Wear of human enamel and nano‐filled composite resin denture teeth under different loading forces

Abstract

To evaluate and correlate the two-body wear of human enamel and nano-filled composite resin teeth with the loading forces used in a dual-axis chewing simulator. Three groups of human enamel and three of nano-filled composite resin teeth were tested in a chewing simulator. Zirconia ceramic balls were used as antagonists. The teeth were tested with three different loading forces (20, 49 and 78 N). Wear was analysed by measuring the volume and vertical substance loss using a laser scanner after 300000 chewing cycles. Data were statistically analysed using two-way anova followed by the Scheffé test (P < or = 0.05).
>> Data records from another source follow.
import Summits.CriticalPhenomena.PercolationContinuityZ3.Theorems.PercNearOneGluingAdditiveGluingTwoStepGlueTools
import HarnessLib

/-!
# Crux `PercNearOneGluing.AdditiveGluing` (stmt-CriticalPhenomena-4576), line `tieline`: the spectator-edge BHK
# inequality F1 (registered stub `stub_spectatorEdgeBHK_c9`)

Support file (`--supports stmt-CriticalPhenomena-4576`, lead c9, skeleton v18).  No definitions, no named facts, no sorries.

Weighted graph on `Fin n` (`μ = prodBernoulli w`), pair `A = {u, v}` to be glued, spectator `c`, observer `o`, and a pair
`e = s(c, y)` at the spectator (`c ≠ y`).  With `N = {c ↮ u} ∩ {c ↮ v}` and `O_A = {o ↔ u} ∪ {o ↔ v}`:

**F1 (`stub_spectatorEdgeBHK_c9`).**  `μ(N) · μ(N ∩ {e open} ∩ O_A) ≤ μ(N ∩ {e open}) · μ(N ∩ O_A)`,
i.e. opening `e` does not increase `Φ = μ(o ↔ A | c ↮ A)`.

Proof.  In the graph where the pair `{u, v}` is glued (`μ¹ = μ_{w[s(u,v) ↦ 1]}`, the pushforward of `μ` under
`ω ↦ ω ∪ {s(u,v)}`, `fullTie_real_update_one`), given `D = {c ↮ u}` the indicator of `{e ∈ C_c}` is an increasing
function of the open edge cluster `C_c` of `c` (and, `e` being incident to `c`, `e ∈ C_c ↔ e open`), while `{o ∈ C_u}`
is increasing in the edge cluster of `u`; by van den Berg–Häggström–Kahn's Theorem 1.4 (two clusters are negatively
correlated given their separation; Kozma–Nitzan §2.2) `μ¹(D)·μ¹(D ∩ {e open} ∩ {o↔u}) ≤ μ¹(D ∩ {e open})·μ¹(D ∩ {o↔u})`.
Pulling the four probabilities back along the gluing (`fullTie_glueReach_pair`) gives F1: `D ↦ N`, `{o↔u} ↦ O_A`,
`{e open} ↦ {e open}` (`e` is not the glued pair since `c ∉ {u, v}`).  Degenerate cases `c ∈ {u, v}` (then `N = ∅`) and
`u = v` (no gluing) are immediate.
[cite: VandenbergHaggstromKahn2005, Thm. 1.4 (p. 7)] [cite: KozmaNitzan2024, §2.2 (p. 5), the BHK inequality for two clusters]
-/

namespace Summit.CriticalPhenomena.PercolationContinuityZ3.Theorems

open MeasureTheory Set Literature.Probability.LatticeModels Literature.Probability.Percolation
open scoped Classical

noncomputable section

namespace SpectatorEdgeBHK

variable {V : Type*}

/-- A non-diagonal pair at `c` lies in the open edge cluster of `c` iff it is open. [folklore] -/
theorem mk_mem_openEdgeCluster_iff (ω : BondConfig V) {c y : V} (hcy : c ≠ y) :
    s(c, y) ∈ openEdgeCluster ω c ↔ s(c, y) ∈ ω := by
  rw [mem_openEdgeCluster_iff]
  constructor
  · exact fun h => h.1
  · intro h
    refine ⟨h, fun hd => hcy (Sym2.mk_isDiag_iff.1 hd), fun v hv => ?_⟩
    rcases Sym2.mem_iff.1 hv with rfl | rfl
    · exact SimpleGraph.Reachable.refl _
    · exact SimpleGraph.Adj.reachable ((openGraph_adj ω _ _).2 ⟨h, hcy⟩)

/-- Event form: `{C_c ∋ s(c,y)} = {s(c,y) open}` for `c ≠ y`. [folklore] -/
theorem setOf_openEdgeCluster_mem_eq {c y : V} (hcy : c ≠ y) :
    {ω : BondConfig V | openEdgeCluster ω c ∈ {C : Set (Sym2 V) | s(c, y) ∈ C}} =
      {ω : BondConfig V | s(c, y) ∈ ω} := by
  ext ω
  exact mk_mem_openEdgeCluster_iff ω hcy

/-- `{c ↮ c} = ∅`. [folklore] -/
theorem compl_openConn_self (c : V) : ((openConn c c)ᶜ : Set (BondConfig V)) = ∅ := by
  ext ω
  simp only [mem_compl_iff, mem_empty_iff_false, iff_false, not_not]
  exact SimpleGraph.Reachable.refl _

variable [Fintype V]

/-- **BHK Thm. 1.4 for the edge event at `c` and the connection event at `u`, given `{c ↮ u}`** (`c ≠ u`, `c ≠ y`):
`μ(c↮u) · μ({c↮u} ∩ ({s(c,y) open} ∩ {o↔u})) ≤ μ({c↮u} ∩ {s(c,y) open}) · μ({c↮u} ∩ {o↔u})`.
[cite: VandenbergHaggstromKahn2005, Thm. 1.4 (p. 7)] [cite: KozmaNitzan2024, §2.2 (p. 5)] -/
theorem bhk_edge_conn (w : Sym2 V → unitInterval) (o c u y : V) (hcu : c ≠ u) (hcy : c ≠ y) :
    (prodBernoulli w).real ((openConn c u)ᶜ : Set (BondConfig V)) *
        (prodBernoulli w).real ((openConn c u)ᶜ ∩ ({ω : BondConfig V | s(c, y) ∈ ω} ∩ openConn o u)) ≤
      (prodBernoulli w).real ((openConn c u)ᶜ ∩ {ω : BondConfig V | s(c, y) ∈ ω}) *
        (prodBernoulli w).real ((openConn c u)ᶜ ∩ openConn o u) := by
  have h𝒜 : IsUpperSet {C : Set (Sym2 V) | s(c, y) ∈ C} := fun _ _ hCC' h => hCC' h
  have key := KNPreFKG.bhk_two_upper_upper w c u hcu h𝒜 (KNPreFKG.isUpperSet_connFamily u o)
  rw [setOf_openEdgeCluster_mem_eq hcy, ← KNPreFKG.openConn_eq_setOf_connFamily, KNPreFKG.openConn_symm u o] at key
  have hD : {ω : BondConfig V | ¬ (openGraph ω).Reachable c u} = (openConn c u)ᶜ := by
    ext ω
    simp only [mem_setOf_eq, mem_compl_iff, openConn]
  rw [hD] at key
  exact key

end SpectatorEdgeBHK

namespace SpectatorEdgeBHK

variable {n : ℕ}

/-- A pair containing the spectator `c ∉ {u, v}` is not added by gluing `{u, v}`. [folklore] -/
theorem mk_mem_union_glue_iff (ω : BondConfig (Fin n)) {u v c : Fin n} (y : Fin n) (hcu : c ≠ u) (hcv : c ≠ v) :
    s(c, y) ∈ (ω ∪ {e | (∀ z ∈ e, z ∈ ({u, v} : Finset (Fin n))) ∧ ¬ e.IsDiag}) ↔ s(c, y) ∈ ω := by
  rw [Set.mem_union, Set.mem_setOf_eq]
  constructor
  · rintro (h | ⟨h, -⟩)
    · exact h
    · have hc := h c (Sym2.mem_mk_left c y)
      simp only [Finset.mem_insert, Finset.mem_singleton] at hc
      exact absurd hc (not_or.2 ⟨hcu, hcv⟩)
  · exact fun h => Or.inl h

/-- Pull-back of `{c ↮ u}` along the gluing of `{u, v}`: `μ¹(c ↮ u) = μ({c↮u} ∩ {c↮v})`. [folklore] -/
theorem glue_real_N (w : Sym2 (Fin n) → unitInterval) {u v : Fin n} (huv : u ≠ v) (c : Fin n) :
    (prodBernoulli (Function.update w s(u, v) 1)).real ((openConn c u)ᶜ : Set (BondConfig (Fin n))) =
      (prodBernoulli w).real ((openConn c u)ᶜ ∩ (openConn c v)ᶜ : Set (BondConfig (Fin n))) := by
  rw [fullTie_real_update_one w huv]
  congr 1
  ext ω
  simp only [Set.mem_setOf_eq, Set.mem_inter_iff, Set.mem_compl_iff]
  rw [fullTie_glueReach_pair]
  have h11 := fullTie_mem_openConn_self u ω
  tauto

/-- Pull-back of `{c ↮ u} ∩ {s(c,y) open}`: `μ¹ = μ({c↮u} ∩ {c↮v} ∩ {s(c,y) open})` (`c ∉ {u, v}`). [folklore] -/
theorem glue_real_NE (w : Sym2 (Fin n) → unitInterval) {u v c : Fin n} (huv : u ≠ v) (hcu : c ≠ u) (hcv : c ≠ v)
    (y : Fin n) :
    (prodBernoulli (Function.update w s(u, v) 1)).real
        ((openConn c u)ᶜ ∩ {ω : BondConfig (Fin n) | s(c, y) ∈ ω}) =
      (prodBernoulli w).real
        ((openConn c u)ᶜ ∩ (openConn c v)ᶜ ∩ {ω : BondConfig (Fin n) | s(c, y) ∈ ω}) := by
  rw [fullTie_real_update_one w huv]
  congr 1
  ext ω
  simp only [Set.mem_setOf_eq, Set.mem_inter_iff, Set.mem_compl_iff]
  rw [mk_mem_union_glue_iff ω y hcu hcv, fullTie_glueReach_pair]
  have h11 := fullTie_mem_openConn_self u ω
  tauto

/-- Pull-back of `{c ↮ u} ∩ {o ↔ u}`: `μ¹ = μ({c↮u} ∩ {c↮v} ∩ ({o↔u} ∪ {o↔v}))`. [folklore] -/
theorem glue_real_NO (w : Sym2 (Fin n) → unitInterval) {u v : Fin n} (huv : u ≠ v) (o c : Fin n) :
    (prodBernoulli (Function.update w s(u, v) 1)).real ((openConn c u)ᶜ ∩ openConn o u) =
      (prodBernoulli w).real
        ((openConn c u)ᶜ ∩ (openConn c v)ᶜ ∩ (openConn o u ∪ openConn o v) : Set (BondConfig (Fin n))) := by
  rw [fullTie_real_update_one w huv]
  congr 1
  ext ω
  simp only [Set.mem_setOf_eq, Set.mem_inter_iff, Set.mem_compl_iff]
  rw [fullTie_glueReach_pair, fullTie_glueReach_pair, Set.mem_union]
  have h11 := fullTie_mem_openConn_self u ω
  tauto

/-- Pull-back of `{c ↮ u} ∩ ({s(c,y) open} ∩ {o ↔ u})`:
`μ¹ = μ({c↮u} ∩ {c↮v} ∩ {s(c,y) open} ∩ ({o↔u} ∪ {o↔v}))` (`c ∉ {u, v}`). [folklore] -/
theorem glue_real_NEO (w : Sym2 (Fin n) → unitInterval) {u v c : Fin n} (huv : u ≠ v) (hcu : c ≠ u) (hcv : c ≠ v)
    (o y : Fin n) :
    (prodBernoulli (Function.update w s(u, v) 1)).real
        ((openConn c u)ᶜ ∩ ({ω : BondConfig (Fin n) | s(c, y) ∈ ω} ∩ openConn o u)) =
      (prodBernoulli w).real
        ((openConn c u)ᶜ ∩ (openConn c v)ᶜ ∩ {ω : BondConfig (Fin n) | s(c, y) ∈ ω} ∩
          (openConn o u ∪ openConn o v)) := by
  rw [fullTie_real_update_one w huv]
  congr 1
  ext ω
  simp only [Set.mem_setOf_eq, Set.mem_inter_iff, Set.mem_compl_iff]
  rw [mk_mem_union_glue_iff ω y hcu hcv, fullTie_glueReach_pair, fullTie_glueReach_pair, Set.mem_union]
  have h11 := fullTie_mem_openConn_self u ω
  tauto

/-- **F1, main case** (`u ≠ v`, `c ∉ {u, v}`, `c ≠ y`): BHK Thm. 1.4 in the graph with `{u, v}` glued, pulled back.
[cite: VandenbergHaggstromKahn2005, Thm. 1.4 (p. 7)] [cite: KozmaNitzan2024, §2.2 (p. 5)] -/
theorem spectatorEdgeBHK_glued (w : Sym2 (Fin n) → unitInterval) (o : Fin n) {u v c y : Fin n} (huv : u ≠ v)
    (hcu : c ≠ u) (hcv : c ≠ v) (hcy : c ≠ y) :
    (prodBernoulli w).real ((openConn c u)ᶜ ∩ (openConn c v)ᶜ : Set (BondConfig (Fin n))) *
        (prodBernoulli w).real ((openConn c u)ᶜ ∩ (openConn c v)ᶜ ∩ {ω : BondConfig (Fin n) | s(c, y) ∈ ω} ∩
          (openConn o u ∪ openConn o v)) ≤
      (prodBernoulli w).real ((openConn c u)ᶜ ∩ (openConn c v)ᶜ ∩ {ω : BondConfig (Fin n) | s(c, y) ∈ ω}) *
        (prodBernoulli w).real ((openConn c u)ᶜ ∩ (openConn c v)ᶜ ∩ (openConn o u ∪ openConn o v)) := by
  have key := bhk_edge_conn (Function.update w s(u, v) 1) o c u y hcu hcy
  rw [glue_real_N w huv c, glue_real_NE w huv hcu hcv y, glue_real_NO w huv o c,
    glue_real_NEO w huv hcu hcv o y] at key
  exact key

end SpectatorEdgeBHK

open SpectatorEdgeBHK in
/-- **Registered stub `stub_spectatorEdgeBHK_c9`** (F1, spectator-edge BHK; line `tieline`, crux `AdditiveGluing`): for the
pair `e = s(c,y)` at the spectator, `Φ = μ(o↔A | c↮A)` does not increase when `e` is opened:
`μ(N)·μ(N ∩ {e open} ∩ O_A) ≤ μ(N ∩ {e open})·μ(N ∩ O_A)`, `N = {c↮u} ∩ {c↮v}`, `O_A = {o↔u} ∪ {o↔v}`.
vdBHK Thm. 1.4 given `{c ↮ A}` in `G/{u,v}` with `f = 1{e ∈ C_c}`, `g = 1{o ∈ C_u}`; degenerate cases `c ∈ {u,v}`
(`N = ∅`) and `u = v` (no gluing) directly.
[cite: VandenbergHaggstromKahn2005, Thm. 1.4 (p. 7)] [cite: KozmaNitzan2024, §2.2 (p. 5)] -/
theorem stub_spectatorEdgeBHK_c9 : ∀ (n : ℕ) (w : Sym2 (Fin n) → unitInterval) (o u v c y : Fin n), c ≠ y →
    (Literature.Probability.LatticeModels.prodBernoulli w).real
          ((Literature.Probability.Percolation.openConn c u)ᶜ ∩ (Literature.Probability.Percolation.openConn c v)ᶜ :
            Set (Literature.Probability.Percolation.BondConfig (Fin n))) *
        (Literature.Probability.LatticeModels.prodBernoulli w).real
          ((Literature.Probability.Percolation.openConn c u)ᶜ ∩ (Literature.Probability.Percolation.openConn c v)ᶜ ∩
            {ω : Literature.Probability.Percolation.BondConfig (Fin n) | s(c, y) ∈ ω} ∩
            (Literature.Probability.Percolation.openConn o u ∪ Literature.Probability.Percolation.openConn o v)) ≤
      (Literature.Probability.LatticeModels.prodBernoulli w).real
          ((Literature.Probability.Percolation.openConn c u)ᶜ ∩ (Literature.Probability.Percolation.openConn c v)ᶜ ∩
            {ω : Literature.Probability.Percolation.BondConfig (Fin n) | s(c, y) ∈ ω}) *
        (Literature.Probability.LatticeModels.prodBernoulli w).real
          ((Literature.Probability.Percolation.openConn c u)ᶜ ∩ (Literature.Probability.Percolation.openConn c v)ᶜ ∩
            (Literature.Probability.Percolation.openConn o u ∪ Literature.Probability.Percolation.openConn o v)) := by
  intro n w o u v c y hcy
  by_cases hcu : c = u
  · rw [← hcu, compl_openConn_self c]
    simp only [Set.empty_inter, measureReal_empty, mul_zero, le_refl]
  by_cases hcv : c = v
  · rw [← hcv, compl_openConn_self c]
    simp only [Set.inter_empty, Set.empty_inter, measureReal_empty, mul_zero, le_refl]
  by_cases huv : u = v
  · rw [← huv, Set.inter_self, Set.union_self]
    have key := bhk_edge_conn w o c u y hcu hcy
    rw [← Set.inter_assoc] at key
    exact key
  · exact spectatorEdgeBHK_glued w o huv hcu hcv hcy

end

end Summit.CriticalPhenomena.PercolationContinuityZ3.Theorems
Spearman correlation test was used to determine whether there was a relationship between the loading force and the degree to which the human enamel and composite resin had worn. An increase in the loading force significantly increased the wear of composite resin and of human enamel. The effect of the loading force on the wear was statistically significant at the 0.001 level. Human enamel showed a lower volume and vertical substance loss than composite resin under loading forces of 20 and 49 N and lower vertical loss under loading force of 78 N. The correlation between the volume loss and loading force was statistically significant (r = 0.616, P < 0.001). Nano-filled composite resin and human enamel exhibited different amount of wear under different loading forces. In general, human enamel showed less vertical substance loss than nano-filled composite resin.